■ Your task: Look through the records below for the line with "rw [mul_assoc C, ← Real.exp_add]" and the line with "mul_le_mul_of_nonneg_right hδ2 hm0]", then return those lines and all lines between, exactly.

■ Dataset records:
· · · ·
/-- **(2.31) AT EVERY PURE-GAUGE BACKGROUND, OPERATOR FORM** (*"|(G_{k,loc}(u)f − G_k(Ω,u)f)(x)| ≤ e^{−cr(e_k)}e^{−c dist(suppt f,x)}‖f‖_∞,
(2.31) for dist(x,Ω^c) ≥ O(r(e_k))"*, p. 263): there are `δ₀, c₀ > 0` depending on `(d, ℓ, a)` only such that, for every box `Ω₀` that fits
and is shorter than the torus, gen 15's torus `G_{k,loc}` over any finite family of cubes NESTED IN `Ω₀`, real weights `Σ_α|λ_α| ≤ 1`,
cut-off `0 ≤ ζ″ ≤ 1`, every gauge function `h`, every `x` and radii `R, R₁ ≥ 0` with (i) completeness of the weights on the row of `x` where
`ζ″(x,·) ≠ 0`, (ii) every cube active at `(x,y)` containing `x`, `y` at sup-torus distance `≥ R` from `Ω₀∖□_α`, (iii) `ζ″(x,y) = 1` for
`|x−y|_T ≤ R₁`, every complex source `f` with `‖f‖_∞ ≤ F` at sup-torus distance `≥ D ≥ 0` from `x`, and every finite set `S` of labels containing
the cubes active on the row of `x` against `f`:
`‖(G_{k,loc}(1^h)f)(x) − (G_k(Ω₀,1^h)f)(x)‖ ≤ c₀(#S·e^{−2δ₀εR} + e^{−(δ₀/2)εR₁})e^{−(δ₀/2)εD}F` — §3's (1.11)–(1.12) operator form on the row
sources `g_α` of the active cubes, gen 16's (1.10) `decay110_flat_cube` on the tail source `(ζ″ − 1)f` supported beyond `R₁`.
[cite: BalabanImbrieJaffe1988, (2.31) p.263] -/
theorem opClose231_flat (d ℓ : ℕ) (hℓ : 1 ≤ ℓ) {a : ℝ} (ha : 0 < a) :
    ∃ δ₀ c₀ : ℝ, 0 < δ₀ ∧ 0 < c₀ ∧ ∀ (P : Params) (hPd : P.d = d + 1), P.L = ℓ + 1 →
      ∀ k : ℕ, 1 ≤ k → k ≤ P.K → ∀ (c M0 : Fin (d + 1) → ℕ), (∀ i, 1 ≤ M0 i) →
        (∀ i, c i * P.L ^ k + P.L ^ k * M0 i ≤ P.sitesPerDir 0) → (∀ i, P.L ^ k * M0 i < P.sitesPerDir 0) →
      ∀ (ι : Type) [Fintype ι] (cube : ι → Finset (Balaban1983to89.Site P 0))
        (lam : ι → Balaban1983to89.Site P 0 → Balaban1983to89.Site P 0 → ℝ)
        (ζ'' : Balaban1983to89.Site P 0 → Balaban1983to89.Site P 0 → ℝ),
        (∀ α, ∃ t M : Fin (d + 1) → ℕ, (∀ i, 1 ≤ M i) ∧ (∀ i, t i + M i ≤ M0 i) ∧
            cube α = cubeT hPd (P.L ^ k) (c + t) fun i => P.L ^ k * M i) →
        (∀ x y, ∑ α, |lam α x y| ≤ 1) → (∀ x y, 0 ≤ ζ'' x y ∧ ζ'' x y ≤ 1) →
      ∀ (h : GaugeTransf P 0 U1) (x : Balaban1983to89.Site P 0) (R R₁ : ℝ), 0 ≤ R → 0 ≤ R₁ →
        (∀ y, ζ'' x y ≠ 0 → ∑ α, lam α x y = 1) →
        (∀ α y, ζ'' x y * lam α x y ≠ 0 → x ∈ cube α ∧ y ∈ cube α ∧
            ∀ w ∈ cubeT hPd (P.L ^ k) c (fun i => P.L ^ k * M0 i), w ∉ cube α →
              R ≤ B5Ineq137Torus.T P 0 x w ∧ R ≤ B5Ineq137Torus.T P 0 y w) →
        (∀ y, B5Ineq137Torus.T P 0 x y ≤ R₁ → ζ'' x y = 1) →
      ∀ (f : Balaban1983to89.Site P 0 → ℂ) (F D : ℝ), (∀ y, ‖f y‖ ≤ F) → 0 ≤ D → (∀ y, f y ≠ 0 → D ≤ B5Ineq137Torus.T P 0 x y) →
      ∀ S : Finset ι, (∀ α y, ζ'' x y * lam α x y ≠ 0 → f y ≠ 0 → α ∈ S) →
        ‖(gLocT (B1RG242Torus.α P a k * (P.L : ℝ) ^ (k * P.d)) P.eps⁻¹ (gaugeAct h (1 : GaugeField P 0 U1)) k cube lam ζ'' *ᵥ f) x -
            (gBox (B1RG242Torus.α P a k * (P.L : ℝ) ^ (k * P.d)) P.eps⁻¹ (gaugeAct h (1 : GaugeField P 0 U1)) k
              (cubeT hPd (P.L ^ k) c fun i => P.L ^ k * M0 i) *ᵥ f) x‖ ≤
          c₀ * (S.card * Real.exp (-(δ₀ * (P.eps * (2 * R)))) + Real.exp (-(δ₀ / 2 * (P.eps * R₁)))) *
            Real.exp (-(δ₀ / 2 * (P.eps * D))) * F := by
  obtain ⟨δ₁, c₁, hδ₁, hc₁, H1⟩ := close112_flat_cube d ℓ hℓ ha
  obtain ⟨δ₂, c₂, hδ₂, hc₂, H2⟩ := decay110_flat_cube d ℓ hℓ ha
  refine ⟨min δ₁ δ₂, max c₁ c₂, lt_min hδ₁ hδ₂, lt_max_of_lt_left hc₁, ?_⟩
  intro P hPd hPL k hk1 hkK c M0 hM0 hfit0 hN0 ι _ cube lam ζ hcube hlam hζ h x R R₁ hR hR₁ hcomp hdeep hcut f F D hF hD hsupp S hS
  set δ := min δ₁ δ₂ with hδdef
  set C := max c₁ c₂ with hCdef
  have hδ1 : δ ≤ δ₁ := min_le_left _ _
  have hδ2 : δ ≤ δ₂ := min_le_right _ _
  have hδ0 : 0 ≤ δ := (lt_min hδ₁ hδ₂).le
  have hC1 : c₁ ≤ C := le_max_left _ _
  have hC2 : c₂ ≤ C := le_max_right _ _
  have hC0 : 0 ≤ C := hc₁.le.trans hC1
  have hε : 0 < P.eps := P.eps_pos
  have hF0 : 0 ≤ F := (norm_nonneg _).trans (hF x)
  have hζ1 : ∀ y, |ζ x y| ≤ 1 := fun y => abs_le.2 ⟨by linarith [(hζ x y).1], (hζ x y).2⟩
  set G0 := gBox (B1RG242Torus.α P a k * (P.L : ℝ) ^ (k * P.d)) P.eps⁻¹ (gaugeAct h (1 : GaugeField P 0 U1)) k
    (cubeT hPd (P.L ^ k) c fun i => P.L ^ k * M0 i) with hG0def
  rw [gLocT_sub_mulVec_apply _ _ _ _ cube lam ζ G0 f x hcomp]
  -- the active cubes: (1.11)–(1.12) operator form on the row sources
  set B := c₁ * Real.exp (-(δ₁ * (P.eps * D))) * Real.exp (-(δ₁ * (P.eps * (R + R)))) * F with hBdef
  have hB0 : 0 ≤ B := by positivity
  have hterm : ∀ α, ‖((gBox (B1RG242Torus.α P a k * (P.L : ℝ) ^ (k * P.d)) P.eps⁻¹ (gaugeAct h (1 : GaugeField P 0 U1)) k (cube α) - G0) *ᵥ
      fun y => (ζ x y : ℂ) * (lam α x y : ℂ) * f y) x‖ ≤ B := by
    intro α
    by_cases hex : ∃ y, ζ x y * lam α x y ≠ 0
    · obtain ⟨y₀, hy₀⟩ := hex
      obtain ⟨hxα, -, hwx⟩ := hdeep α y₀ hy₀
      obtain ⟨t, M, hM, hnest, hc⟩ := hcube α
      have hyα : ∀ y, (ζ x y : ℂ) * (lam α x y : ℂ) * f y ≠ 0 → y ∈ cubeT hPd (P.L ^ k) (c + t) (fun i => P.L ^ k * M i) :=
        fun y hy => hc ▸ (hdeep α y (rowSource_ne_zero hy).1).2.1
      have hwy : ∀ y, (ζ x y : ℂ) * (lam α x y : ℂ) * f y ≠ 0 →
          ∀ w ∈ cubeT hPd (P.L ^ k) c (fun i => P.L ^ k * M0 i), w ∉ cubeT hPd (P.L ^ k) (c + t) (fun i => P.L ^ k * M i) →
            R ≤ B5Ineq137Torus.T P 0 y w :=
        fun y hy w hw hw' => ((hdeep α y (rowSource_ne_zero hy).1).2.2 w hw (hc ▸ hw')).2
      rw [hc] at hxα hwx
      rw [Matrix.sub_mulVec, Pi.sub_apply, hc]
      exact H1 P hPd hPL k hk1 hkK c M0 t M hM hnest hfit0 hN0 h x hxα _ F D R R
        (fun y => norm_rowSource_le (hζ1 y) (abs_lam_le_one hlam α x y) hF y)
        (fun y hy => by by_contra hne; exact hy (hyα y hne)) hD (fun y hy => hsupp y (rowSource_ne_zero hy).2)
        hR (fun w hw hw' => (hwx w hw hw').1) hR hwy
    · push Not at hex
      have h0 : (fun y => (ζ x y : ℂ) * (lam α x y : ℂ) * f y) = 0 := by
        funext y; rw [← Complex.ofReal_mul, hex y, Complex.ofReal_zero, zero_mul]; rfl
      rw [h0, mulVec_zero, Pi.zero_apply, norm_zero]
      exact hB0
  have hzero : ∀ α, α ∉ S → ((gBox (B1RG242Torus.α P a k * (P.L : ℝ) ^ (k * P.d)) P.eps⁻¹ (gaugeAct h (1 : GaugeField P 0 U1)) k (cube α)
      - G0) *ᵥ fun y => (ζ x y : ℂ) * (lam α x y : ℂ) * f y) x = 0 := by
    intro α hα
    have h0 : (fun y => (ζ x y : ℂ) * (lam α x y : ℂ) * f y) = 0 := by
      funext y
      by_contra hne
      exact hα (hS α y (rowSource_ne_zero hne).1 (rowSource_ne_zero hne).2)
    rw [h0, mulVec_zero, Pi.zero_apply]
  have hsum : ‖∑ α, ((gBox (B1RG242Torus.α P a k * (P.L : ℝ) ^ (k * P.d)) P.eps⁻¹ (gaugeAct h (1 : GaugeField P 0 U1)) k (cube α) - G0) *ᵥ
      fun y => (ζ x y : ℂ) * (lam α x y : ℂ) * f y) x‖ ≤ S.card * B := by
    rw [← Finset.sum_subset (Finset.subset_univ S) (fun α _ hα => hzero α hα)]
    calc ‖∑ α ∈ S, ((gBox (B1RG242Torus.α P a k * (P.L : ℝ) ^ (k * P.d)) P.eps⁻¹ (gaugeAct h (1 : GaugeField P 0 U1)) k (cube α) - G0) *ᵥ
            fun y => (ζ x y : ℂ) * (lam α x y : ℂ) * f y) x‖
        ≤ ∑ α ∈ S, ‖((gBox (B1RG242Torus.α P a k * (P.L : ℝ) ^ (k * P.d)) P.eps⁻¹ (gaugeAct h (1 : GaugeField P 0 U1)) k (cube α) - G0) *ᵥ
            fun y => (ζ x y : ℂ) * (lam α x y : ℂ) * f y) x‖ := norm_sum_le _ _
      _ ≤ ∑ α ∈ S, B := Finset.sum_le_sum fun α _ => hterm α
      _ = S.card * B := by rw [Finset.sum_const, nsmul_eq_mul]
  -- the tail source `(ζ″ − 1)f` lives beyond `R₁` and beyond `D`: (1.10) on the outer box
  have htail : ‖(G0 *ᵥ fun y => ((ζ x y : ℂ) - 1) * f y) x‖ ≤ c₂ * Real.exp (-(δ₂ * (P.eps * max D R₁))) * F := by
    refine H2 P hPd hPL k hk1 hkK c M0 hM0 hfit0 hN0 h x _ F (max D R₁) (fun y => ?_) (hD.trans (le_max_left _ _)) (fun y hy => ?_)
    · have hz1 : ‖(ζ x y : ℂ) - 1‖ ≤ 1 := by
        rw [← Complex.ofReal_one, ← Complex.ofReal_sub, Complex.norm_real, Real.norm_eq_abs, abs_le]
        constructor <;> linarith [(hζ x y).1, (hζ x y).2]
      calc ‖((ζ x y : ℂ) - 1) * f y‖ = ‖(ζ x y : ℂ) - 1‖ * ‖f y‖ := norm_mul _ _
        _ ≤ 1 * F := mul_le_mul hz1 (hF y) (norm_nonneg _) zero_le_one
        _ = F := one_mul F
    · have hf : f y ≠ 0 := fun hf => hy (by rw [hf, mul_zero])
      have hz : ζ x y ≠ 1 := fun h1 => hy (by rw [h1]; push_cast; rw [sub_self, zero_mul])
      refine max_le (hsupp y hf) (le_of_lt (lt_of_not_ge fun hle => hz (hcut y hle)))
  -- assemble
  have hεD : 0 ≤ P.eps * D := mul_nonneg hε.le hD
  have hsum' : (S.card : ℝ) * B ≤ C * (S.card * Real.exp (-(δ * (P.eps * (2 * R))))) * Real.exp (-(δ / 2 * (P.eps * D))) * F := by
    have h1 : B ≤ C * Real.exp (-(δ * (P.eps * (2 * R)))) * Real.exp (-(δ / 2 * (P.eps * D))) * F := by
      rw [hBdef, mul_assoc c₁, mul_comm (Real.exp _) (Real.exp _), ← mul_assoc c₁]
      refine mul_le_mul_of_nonneg_right (mul_le_mul (mul_le_mul hC1 ?_ (Real.exp_pos _).le hC0) ?_ (Real.exp_pos _).le
        (by positivity)) hF0
      · rw [show R + R = 2 * R by ring]
        exact exp_le_exp_of_rate hδ1 (by positivity)
      · exact exp_le_exp_of_rate (by linarith) hεD
    calc (S.card : ℝ) * B ≤ S.card * (C * Real.exp (-(δ * (P.eps * (2 * R)))) * Real.exp (-(δ / 2 * (P.eps * D))) * F) :=
          mul_le_mul_of_nonneg_left h1 (Nat.cast_nonneg _)
      _ = C * (S.card * Real.exp (-(δ * (P.eps * (2 * R))))) * Real.exp (-(δ / 2 * (P.eps * D))) * F := by ring
  have htail' : c₂ * Real.exp (-(δ₂ * (P.eps * max D R₁))) * F ≤
      C * Real.exp (-(δ / 2 * (P.eps * R₁))) * Real.exp (-(δ / 2 * (P.eps * D))) * F := by
    refine mul_le_mul_of_nonneg_right ?_ hF0
    rw [mul_assoc C, ← Real.exp_add]
    refine mul_le_mul hC2 (Real.exp_le_exp.2 ?_) (Real.exp_pos _).le hC0
    have hm1 : D ≤ max D R₁ := le_max_left _ _
    have hm2 : R₁ ≤ max D R₁ := le_max_right _ _
    have hm0 : 0 ≤ P.eps * max D R₁ := mul_nonneg hε.le (hD.trans hm1)
    nlinarith [mul_le_mul_of_nonneg_left hm1 hε.le, mul_le_mul_of_nonneg_left hm2 hε.le, mul_nonneg hδ0 hm0,
      mul_le_mul_of_nonneg_right hδ2 hm0]
  calc ‖∑ α, ((gBox (B1RG242Torus.α P a k * (P.L : ℝ) ^ (k * P.d)) P.eps⁻¹ (gaugeAct h (1 : GaugeField P 0 U1)) k (cube α) - G0) *ᵥ
            fun y => (ζ x y : ℂ) * (lam α x y : ℂ) * f y) x + (G0 *ᵥ fun y => ((ζ x y : ℂ) - 1) * f y) x‖
      ≤ S.card * B + c₂ * Real.exp (-(δ₂ * (P.eps * max D R₁))) * F := (norm_add_le _ _).trans (add_le_add hsum htail)
    _ ≤ C * (S.card * Real.exp (-(δ * (P.eps * (2 * R))))) * Real.exp (-(δ / 2 * (P.eps * D))) * F +
        C * Real.exp (-(δ / 2 * (P.eps * R₁))) * Real.exp (-(δ / 2 * (P.eps * D))) * F := add_le_add hsum' htail'
    _ = C * (S.card * Real.exp (-(δ * (P.eps * (2 * R)))) + Real.exp (-(δ / 2 * (P.eps * R₁)))) *
        Real.exp (-(δ / 2 * (P.eps * D))) * F := by ring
· · · ·
■ Solution below:
    rw [mul_assoc C, ← Real.exp_add]
    refine mul_le_mul hC2 (Real.exp_le_exp.2 ?_) (Real.exp_pos _).le hC0
    have hm1 : D ≤ max D R₁ := le_max_left _ _
    have hm2 : R₁ ≤ max D R₁ := le_max_right _ _
    have hm0 : 0 ≤ P.eps * max D R₁ := mul_nonneg hε.le (hD.trans hm1)
    nlinarith [mul_le_mul_of_nonneg_left hm1 hε.le, mul_le_mul_of_nonneg_left hm2 hε.le, mul_nonneg hδ0 hm0,
      mul_le_mul_of_nonneg_right hδ2 hm0]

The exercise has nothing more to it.